Manuel Álvarez Bravo. Un photographe aux aguets (1902-2002)


Par Lola LBL

Cela fait deux expositions décevantes de l’espace du Jeu de Paume. Après Eva Besnyö cet été, cette rentrée photographique n’est pas plus fructueuse du côté du jardin des Tuileries. La faute peut-être à un espace d’exposition réduit par l’installation au deuxième étage d’un restaurant « gastronomique ». Il n’y a pas ici de critique dirigée contre l’activité  culinaire, ni contre le mélange des genres, mais enfin, il faut bien passer au moins une paire d’heures à piétiner devant des cadres suspendus en se frayant un chemin entre les flux de visiteurs cherchant le sens du propos des commissaires d’exposition pour avoir l’idée de consommer son porte-monnaie sur une table design. Les expositions de l’ex Jeu de Paume n’étaient pourtant pas trop longues ni trop harassantes, ce qui aurait pu être une raison de ce changement d’organisation dans le bâtiment. Ont-il voulu copier l’organisation si efficace d’Être App’art dont toutes les pièces incitent à cultiver son jardin ? La question reste en suspens sur le porte-manteau de l’appartement pour qui veut y répondre.

L’exposition mérite tout de même un coup d’œil. Le Jeu de Paume s’est engagé dans un cycle d’expositions sur des artistes ayant participé de loin ou de près à l’indépendance /autonomie naissante de la photographie dans la première moitié du XXe siècle: Eva Besnyö, par sa participation aux cercles artistiques de la Nouvelle Vision notamment, Manuel Alvarez Bravo par sa participation à la vie artistique de son pays, le Mexique, au delà des mouvements dominants de son époque, et Laure Albin Guillot, photographe française, sera le sujet de la prochaine exposition à partir du 26 février 2013.

Les chapitres thématiques d’une exposition et leurs textes d’introduction sont un sujet de discussion et de débat que l’on n’a pas l’ambition de présenter de façon exhaustive ici. Cependant, cette exposition n’a pas trouvé le juste milieu entre les textes des expositions précédentes du Jeu de Paume, certes conséquents, et deux lignes mi poétiques mi généralistes qui nous laissent sur notre faim. Ce manque de contenu dans les explications aura sans doute pour effet de laisser certains dans la superficialité ou, pour votre serviteur, d’aller chercher dans le petit dépliant, le catalogue et les livres les plus divers, quelque chose à se mettre sous la dent.
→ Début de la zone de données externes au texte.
import Summits.BirchSwinnertonDyer.BirchSwinnertonDyer.Theorems.ManinLocalTwoThreeShimuraQuotientCuspidalInertia
import Literature.NumberTheory.EllipticCurves.ShimuraSubgroupEisensteinProofs
import Summits.BirchSwinnertonDyer.Rank1Residual.ManinAdditive.ShimuraKronecker
import HarnessLib

/-!
# The period character of `Λ₀(f)/Λ₁(f)` IS a Shimura two-character (`SigmaEta.IsShimuraTwoChar`) — hence a KRONECKER SYMBOL
# `(q | d_γ)` (an's E-an-158), BY NAME: the bridge from the period lattice to the cell's `Σ(N)[2] = η²` framework
Summit `BirchSwinnertonDyer`, route `ManinLocalTwoThree` (cell bsd-f2-manin), deciding crux C2 `ManinOddAtFour` (stmt-BirchSwinnertonDyer-22967);
lead p1 gen 15.  The an planner's `Σ(N)[2]` framework (`…ManinAdditive/SigmaEtaKummer`, `SigmaTwoEta`, `ShimuraKronecker`) DEFINES a
Shimura two-character as an even quadratic Dirichlet character mod `N` killing every cusp-stabiliser entry `d = 1 + a·c·(N/gcd(N,c²))`
(`SigmaEta.IsShimuraTwoChar`) and PROVES E-an-158 `SigmaEta.shimuraTwoCharIsKronecker` (such a character is `(q | ·)` for an admissible
squarefree `q ∣ N`).  What was missing is the PERIOD side: that the class map `γ ↦ {∞, γ∞}_f mod Λ₁(f)` of a cusp form kills those entries.
This file supplies it (the general parabolic of `…ShimuraQuotientCuspidalInertia` at an arbitrary cusp `a/c`) and draws the by-name consequence.
* §1 `exists_parabolic_fixing` — for `N ∣ h·c²`: `(1 − hac, ha²; −hc², 1 + hac) ∈ Γ₀(N)` fixes `a/c`, has zero period and `d = 1 + h·a·c`;
  `cuspSymbol_mem_periodLatticeGamma1_of_apply_eq_cuspStabiliser` — `d_γ ≡ 1 + a·c·(N/gcd(N,c²)) (mod N)`, `c ∣ N` ⟹ `{∞, γ∞}_f ∈ Λ₁(f)`.
* §2 **`isShimuraTwoChar_of_represents`** — ANY `χ : DirichletCharacter ℤ N` REPRESENTING the period class of `f`
  (`χ(d_γ) = 1 ⟺ {∞, γ∞}_f ∈ Λ₁(f)` for all `γ ∈ Γ₀(N)`) satisfies `IsShimuraTwoChar N χ`; hence (**`exists_jacobiSym_represents_of_represents`**,
  E-an-158 by name, `4 ∣ N`): `{∞, γ∞}_f ∈ Λ₁(f) ⟺ (q | d_γ) = 1` for an admissible squarefree `q ∣ N`.
* §3 **`exists_dirichletChar_represents_of_two_classes`** — if `Λ₀/Λ₁` has at most two classes (`∀ z ∈ Λ₀, z ∈ Λ₁ ∨ z − x₀ ∈ Λ₁` with
  `2x₀ ∈ Λ₁`) then a representing character EXISTS (`MulChar.ofUnitHom` of the sign `u ↦ ±1`); with §2:
  **`exists_jacobiSym_represents_of_two_classes`**, and at the cyclic levels of `…CuspidalInertia` (units of `ℤ/uv` `= ±u₀^k`, `N = u²v`,
  `4 ∣ N`): **`exists_jacobiSym_represents_of_generator_mod`** — for every NEWFORM datum there, `Λ₁(f) = {periods of γ with (q | d_γ) = +1}`-class
  for one admissible squarefree `q ∣ N` (e.g. `q = p` at `N = 4p`, `8p`, `16p`; `q ∈ {1, 2}` at `N = 32, 64, 128, 256`).
HONEST FRAMING: unconditional structure theorems (which `q`, and whether the class is trivial, is NOT decided); they do not prove C2, Manin's
conjecture or BSD.  No definitions (existence statements only), no sorry.
[cite: LingOesterle1991, §1 and Thm. 1] [cite: Stevens1989, §2] [cite: Manin1972, Prop. 1.4 / Thm. 1.6]
-/

set_option autoImplicit false
-- the summit-side namespace `Summit.BirchSwinnertonDyer.BirchSwinnertonDyer.…` is the tree's (summit = sub-problem)
set_option linter.dupNamespace false

noncomputable section

open scoped MatrixGroups ModularForm NumberTheorySymbols

open CongruenceSubgroup WeierstrassCurve Literature.NumberTheory.EllipticCurves
  Literature.NumberTheory.EllipticCurves.ModularForms
  Summit.BirchSwinnertonDyer.Rank1Residual.ManinAdditive

namespace Summit.BirchSwinnertonDyer.BirchSwinnertonDyer.Theorems.ManinLocalTwoThree

variable {N : ℕ} [NeZero N] (f : CuspForm (Gamma0 N) 2)

/-! ## §1 The parabolic fixing an arbitrary cusp `a/c` -/

/-- **The parabolic at `a/c`.**  If `N ∣ h·c²` then `ρ = (1 − hac, ha²; −hc², 1 + hac) ∈ Γ₀(N)`, `ρ` fixes `a/c` (any integers `a, c`;
for `c = 0` it is unipotent at `∞`), so `{∞, ρ∞}_f = 0`, and `d_ρ = 1 + h·a·c`. [cite: Manin1972, Prop. 1.4 / Thm. 1.6] -/
theorem exists_parabolic_fixing (a c h : ℤ) (hN : (N : ℤ) ∣ h * c ^ 2) :
    ∃ ρ : Gamma0 N, cuspSymbol f ρ = 0 ∧ (((ρ : SL(2, ℤ)) 1 1 : ℤ) = 1 + h * a * c) := by
  let M : SL(2, ℤ) := ⟨!![1 - h * a * c, h * a ^ 2; -(h * c ^ 2), 1 + h * a * c], by
    rw [Matrix.det_fin_two_of]; ring⟩
  have hM : M ∈ Gamma0 N := by
    rw [Gamma0_mem]
    simp only [M, Matrix.of_apply, Matrix.cons_val', Matrix.cons_val_zero, Matrix.cons_val_one,
      Matrix.cons_val_fin_one]
    obtain ⟨k, hk⟩ := hN
    have : ((h * c ^ 2 : ℤ) : ZMod N) = 0 := by rw [hk]; push_cast; rw [ZMod.natCast_self, zero_mul]
    push_cast at this ⊢
    rw [this, neg_zero]
  refine ⟨⟨M, hM⟩, ?_, ?_⟩
  · by_cases hc : c = 0
    · -- lower-left entry `0`: the symbol is `0` by definition
      unfold cuspSymbol
      simp only [M, Matrix.of_apply, Matrix.cons_val', Matrix.cons_val_zero, Matrix.cons_val_one,
        Matrix.cons_val_fin_one, hc]
      simp
    · have hc' : (c : ℚ) ≠ 0 := by exact_mod_cast hc
      have hden : (-((h : ℚ) * c ^ 2)) * (a / c) + (1 + h * a * c) = 1 := by field_simp; ring
      have hr : ((((⟨M, hM⟩ : Gamma0 N) : SL(2, ℤ)) 1 0 : ℤ) : ℚ) * (a / c) +
          ((((⟨M, hM⟩ : Gamma0 N) : SL(2, ℤ)) 1 1 : ℤ) : ℚ) ≠ 0 := by
        simp only [M, Matrix.of_apply, Matrix.cons_val', Matrix.cons_val_zero, Matrix.cons_val_one,
          Matrix.cons_val_fin_one]
        push_cast
        rw [hden]; exact one_ne_zero
      have key := modularSymbol_gamma0_smul_holds f ⟨M, hM⟩ (a / c) hr
      have harg : ((((⟨M, hM⟩ : Gamma0 N) : SL(2, ℤ)) 0 0 : ℤ) : ℚ) * (a / c) +
          ((((⟨M, hM⟩ : Gamma0 N) : SL(2, ℤ)) 0 1 : ℤ) : ℚ) = a / c := by
        simp only [M, Matrix.of_apply, Matrix.cons_val', Matrix.cons_val_zero, Matrix.cons_val_one,
          Matrix.cons_val_fin_one]
        push_cast
        field_simp; ring
      have hden' : ((((⟨M, hM⟩ : Gamma0 N) : SL(2, ℤ)) 1 0 : ℤ) : ℚ) * (a / c) +
          ((((⟨M, hM⟩ : Gamma0 N) : SL(2, ℤ)) 1 1 : ℤ) : ℚ) = 1 := by
        simp only [M, Matrix.of_apply, Matrix.cons_val', Matrix.cons_val_zero, Matrix.cons_val_one,
          Matrix.cons_val_fin_one]
        push_cast
        exact hden
      rw [harg, hden', div_one] at key
      linear_combination -key
  · simp only [M, Matrix.of_apply, Matrix.cons_val', Matrix.cons_val_one, Matrix.cons_val_fin_one]

omit [NeZero N] in
/-- `N ∣ (N / gcd(N, c²))·c²` (the cusp width times `c²`). -/
theorem level_dvd_width_mul_sq (c : ℕ) : (N : ℤ) ∣ ((N / Nat.gcd N (c * c) : ℕ) : ℤ) * (c : ℤ) ^ 2 := by
  set g := Nat.gcd N (c * c) with hg
  obtain ⟨k, hk⟩ : g ∣ c * c := Nat.gcd_dvd_right N (c * c)
  have hgN : g ∣ N := Nat.gcd_dvd_left N (c * c)
  refine ⟨k, ?_⟩
  have h : (N / g) * (c * c) = N * k := by
    rw [hk, ← mul_assoc, Nat.div_mul_cancel hgN]
  have h' : ((N / g : ℕ) : ℤ) * (c : ℤ) ^ 2 = ((N / g * (c * c) : ℕ) : ℤ) := by push_cast; ring
  rw [h', h]; push_cast; ring

/-- **Cusp-stabiliser entries kill the period**: if `c ∣ N` and `d_γ ≡ 1 + a·c·(N/gcd(N,c²)) (mod N)` then `{∞, γ∞}_f ∈ Λ₁(f)` — the
inertia clause of `SigmaEta.IsShimuraTwoChar`, on the period side. [cite: LingOesterle1991, §1] [cite: Manin1972, Prop. 1.4 / Thm. 1.6] -/
theorem cuspSymbol_mem_periodLatticeGamma1_of_apply_eq_cuspStabiliser (a c : ℕ) (γ : Gamma0 N)
    (hd : ((((γ : SL(2, ℤ)) 1 1 : ℤ)) : ZMod N) = ((1 + a * c * (N / Nat.gcd N (c * c)) : ℕ) : ZMod N)) :
    cuspSymbol f γ ∈ periodLatticeGamma1 f := by
  have hdiv := level_dvd_width_mul_sq (N := N) c
  generalize hw : N / Nat.gcd N (c * c) = w at hd hdiv
  obtain ⟨ρ, hρ0, hρ11⟩ := exists_parabolic_fixing f (a : ℤ) (c : ℤ) (w : ℤ) hdiv
  have h := cuspSymbol_sub_mem_periodLatticeGamma1_of_apply_eq f ρ γ (by rw [hρ11, hd]; push_cast; ring)
  rwa [hρ0, sub_zero] at h

/-! ## §2 A representing character is a Shimura two-character, hence a Kronecker symbol -/

/-- **THE BRIDGE.**  Any `ℤ`-valued Dirichlet character `χ mod N` that REPRESENTS the period class of `f` — `χ(d_γ) = 1 ⟺ {∞, γ∞}_f ∈ Λ₁(f)`
for every `γ ∈ Γ₀(N)` — is a Shimura two-character in the sense of the cell's `Σ(N)[2]` framework (`SigmaEta.IsShimuraTwoChar`): it is even
(`−1 = d_{−I}`, zero period) and kills every cusp-stabiliser entry (§1). [cite: LingOesterle1991, §1 and Thm. 1] -/
theorem isShimuraTwoChar_of_represents (χ : DirichletCharacter ℤ N)
    (hχ : ∀ γ : Gamma0 N, χ ((((γ : SL(2, ℤ)) 1 1 : ℤ) : ZMod N)) = 1 ↔ cuspSymbol f γ ∈ periodLatticeGamma1 f) :
    SigmaEta.IsShimuraTwoChar N χ := by
  refine ⟨?_, fun a c _hc _hac ↦ ?_⟩
  · obtain ⟨δ, -, -, h11, hδ⟩ := exists_neg_entries_cuspSymbol_eq f 1
    have hmem : cuspSymbol f δ ∈ periodLatticeGamma1 f := by rw [hδ, cuspSymbol_one]; exact zero_mem _
    have h := (hχ δ).mpr hmem
    rw [h11] at h
    simpa using h
  · have hdiv := level_dvd_width_mul_sq (N := N) c
    generalize N / Nat.gcd N (c * c) = w at hdiv ⊢
    obtain ⟨ρ, hρ0, hρ11⟩ := exists_parabolic_fixing f (a : ℤ) (c : ℤ) (w : ℤ) hdiv
    have hmem : cuspSymbol f ρ ∈ periodLatticeGamma1 f := by rw [hρ0]; exact zero_mem _
    have h := (hχ ρ).mpr hmem
    rw [hρ11] at h
    convert h using 2
    push_cast; ring

/-- The lower-right entry of `γ ∈ Γ₀(N)` is prime to `N`, and odd when `N` is even. [cite: DiamondShurman2005, §1.2] -/
theorem odd_and_isCoprime_apply_one_one (h2 : 2 ∣ N) (γ : Gamma0 N) :
    Odd (((γ : SL(2, ℤ)) 1 1 : ℤ)) ∧ IsCoprime (((γ : SL(2, ℤ)) 1 1 : ℤ)) (N : ℤ) := by
  have hcop : IsCoprime (N : ℤ) (((γ : SL(2, ℤ)) 1 1 : ℤ)) :=
    (ZMod.coe_int_isUnit_iff_isCoprime _ N).mp (isUnit_apply_one_one γ)
  have h2d : IsCoprime (2 : ℤ) (((γ : SL(2, ℤ)) 1 1 : ℤ)) :=
    hcop.of_isCoprime_of_dvd_left (by exact_mod_cast h2)
  refine ⟨?_, hcop.symm⟩
  rcases Int.even_or_odd (((γ : SL(2, ℤ)) 1 1 : ℤ)) with heven | hodd
  · exfalso
    have hu := h2d.isUnit_of_dvd' (dvd_refl 2) (even_iff_two_dvd.mp heven)
    rw [Int.isUnit_iff] at hu
    omega
  · exact hodd

/-- **THE SHIMURA CHARACTER OF A CUSP FORM IS A KRONECKER SYMBOL** (E-an-158 `SigmaEta.shimuraTwoCharIsKronecker` BY NAME, through the
bridge): at `4 ∣ N`, if `χ` represents the period class of `f`, then for one admissible squarefree `q ∣ N` (odd unless `32 ∣ N`, `≡ 1 (mod 4)`
unless `8 ∣ N`): `{∞, γ∞}_f ∈ Λ₁(f) ⟺ (q | d_γ) = +1` for every `γ ∈ Γ₀(N)`. [cite: LingOesterle1991, §1 and Thm. 1] -/
theorem exists_jacobiSym_represents_of_represents (h4 : 4 ∣ N) (χ : DirichletCharacter ℤ N)
    (hχ : ∀ γ : Gamma0 N, χ ((((γ : SL(2, ℤ)) 1 1 : ℤ) : ZMod N)) = 1 ↔ cuspSymbol f γ ∈ periodLatticeGamma1 f) :
    ∃ q : ℕ, Squarefree q ∧ q ∣ N ∧ (¬ 32 ∣ N → Odd q) ∧ (¬ 8 ∣ N → q % 4 = 1) ∧
      ∀ γ : Gamma0 N, cuspSymbol f γ ∈ periodLatticeGamma1 f ↔ J(q | (((γ : SL(2, ℤ)) 1 1 : ℤ)).natAbs) = 1 := by
  obtain ⟨q, hsq, hqN, h32, h8, hval⟩ :=
    SigmaEta.shimuraTwoCharIsKronecker N h4 (NeZero.ne N) χ (isShimuraTwoChar_of_represents f χ hχ)
  refine ⟨q, hsq, hqN, h32, h8, fun γ ↦ ?_⟩
  obtain ⟨hodd, hcop⟩ := odd_and_isCoprime_apply_one_one ((show (2 : ℕ) ∣ 4 by norm_num).trans h4) γ
  rw [← hχ γ, hval _ hodd hcop]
C’est alors qu’on peut discerner ce que le sous-titre de l’exposition, « Un artiste aux aguets », a à dire: la patience, la quiétude, les sujets fixes et inanimés ou le mouvement lent sont des pistes de travail de Manuel Alvarez Bravo. Cette métaphore de l’attente de l’image parfaite, qui va si bien au photographe, est montrée tout au long de l’exposition par l’influence de plusieurs courants dans les  débuts du photographe, par des aspects techniques (son activité cinématographique) ou encore par la poésie qu’il insufflera à son travail plus tardivement

En somme, une jolie découverte qui donne une base somme toute peu solide sur cet artiste intéressant.

  • Manuel Álvarez Bravo. Un photographe aux aguets (1902-2002)
  • Du 16 octobre 2012 au 20 janvier 2013
  • Au Jeu de Paume, place de la Concorde
  • Tarifs: 8,50/5,50€ Mardis jeunes: accès gratuit aux étudiants et moins de 26 ans le dernier mardi du mois de 17h à 21h.